BEGIN DATA FOR ANALYSIS

/-- **Rolle + Prop. 4.3** (p0011:L65 – p0012:L12): "By Rolle's theorem we get that `n_𝒜(C) ≤ N + 1`
where `N` is the number of roots of the derivative `g'` of `g` in `Δ_P` counted with
multiplicities", `g' = g · G` with `G = ∑_r λ̄_r B_{ᾱ_r,1} · (1/p_{ᾱ_r})`, and by Prop. 4.3
`N ≤ sgnvar(λ̄_0 B_{ᾱ_0,1}, …, λ̄_{k−1} B_{ᾱ_{k−1},1})` (when this coefficient sequence is nonzero).
[cite: BihanDickenstein2017, §4.2 (proof of Thm. 2.9)] -/
theorem rootCountMult_galeFun_sub_one_le (hrk : C.rank = n) (hcone : PosConeCond C)
    {α : Equiv.Perm (Fin (n + 2))} (hα : IsOrdering C α) {K : Finset (Fin (n + 2))}
    (hK : IsMaxMinorSet C K) {B : Matrix (Fin (n + 2)) (Fin 2) ℝ} (hBd : IsGaleDual C B)
    (hne : (galeInterval B).Nonempty)
    (hc : (fun r : Fin K.card => (lambdaBar w C K α r : ℝ) * B (restrictOrdering α K r) 1) ≠ 0) :
    rootCountMult (fun y => galeFun B (affRel w) y - 1) (galeInterval B) ≤
      signVar (List.ofFn fun r : Fin K.card =>
        (lambdaBar w C K α r : ℝ) * B (restrictOrdering α K r) 1) + 1 := by
  set c : Fin K.card → ℝ := fun r => (lambdaBar w C K α r : ℝ) * B (restrictOrdering α K r) 1
    with hc_def
  set h : Fin K.card → ℝ → ℝ := fun r y => 1 / galeLin B (restrictOrdering α K r) y with hh
  have hDesc := BD2017_prop_4_3_holds n C hrk hcone α hα K hK B hBd hne c hc
  set G : ℝ → ℝ := fun y => galeFun B (affRel w) y - 1 with hG
  have hGan : AnalyticOnNhd ℝ G (galeInterval B) := fun y hy =>
    (analyticOnNhd_galeFun B _ y hy).sub analyticAt_const
  have hEq : Set.EqOn (deriv G) (fun y => galeFun B (affRel w) y * linComb c h y)
      (galeInterval B) := by
    intro y hy
    have h1 : HasDerivAt G
        (galeFun B (affRel w) y * ∑ ℓ, (affRel w ℓ : ℝ) * (B ℓ 1 / galeLin B ℓ y)) y :=
      (hasDerivAt_galeFun B (affRel w) hy).sub_const 1
    simp only
    rw [h1.deriv, sum_affRel_mul_div_eq_linComb hrk hcone hK α hBd hy]
  obtain ⟨hset1, hcount1⟩ := rootCountMult_congr_of_eqOn (isOpen_galeInterval B) hEq
  obtain ⟨hset2, hcount2⟩ := rootCountMult_mul_left_eq (f := linComb c h)
    (g := galeFun B (affRel w)) (Δ := galeInterval B)
    (analyticOnNhd_linComb c h fun j => analyticOnNhd_one_div_galeLin B _)
    (analyticOnNhd_galeFun B _) (fun y hy => (galeFun_pos B _ hy).ne')
  have hfin : {y | y ∈ galeInterval B ∧ deriv G y = 0}.Finite := by
    rw [hset1, hset2]
    exact hDesc.1
  have hRolle := finite_zeros_and_rootCountMult_le_deriv_add_one (isOpen_galeInterval B)
    (ordConnected_galeInterval B).isPreconnected hGan hfin
  calc rootCountMult G (galeInterval B)
      ≤ rootCountMult (deriv G) (galeInterval B) + 1 := hRolle.2
    _ = rootCountMult (linComb c h) (galeInterval B) + 1 := by rw [hcount1, hcount2]
    _ ≤ signVar (List.ofFn c) + 1 := Nat.add_le_add_right hDesc.2 1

END DATA FOR ANALYSIS

WORK INSTRUCTIONS -> Quote in full each line from the top of the records above through the line with "(hne : (galeInterval B).Nonempty)"; stop after that line.

TASK OUTPUT ->
/-- **Rolle + Prop. 4.3** (p0011:L65 – p0012:L12): "By Rolle's theorem we get that `n_𝒜(C) ≤ N + 1`
where `N` is the number of roots of the derivative `g'` of `g` in `Δ_P` counted with
multiplicities", `g' = g · G` with `G = ∑_r λ̄_r B_{ᾱ_r,1} · (1/p_{ᾱ_r})`, and by Prop. 4.3
`N ≤ sgnvar(λ̄_0 B_{ᾱ_0,1}, …, λ̄_{k−1} B_{ᾱ_{k−1},1})` (when this coefficient sequence is nonzero).
[cite: BihanDickenstein2017, §4.2 (proof of Thm. 2.9)] -/
theorem rootCountMult_galeFun_sub_one_le (hrk : C.rank = n) (hcone : PosConeCond C)
    {α : Equiv.Perm (Fin (n + 2))} (hα : IsOrdering C α) {K : Finset (Fin (n + 2))}
    (hK : IsMaxMinorSet C K) {B : Matrix (Fin (n + 2)) (Fin 2) ℝ} (hBd : IsGaleDual C B)
    (hne : (galeInterval B).Nonempty)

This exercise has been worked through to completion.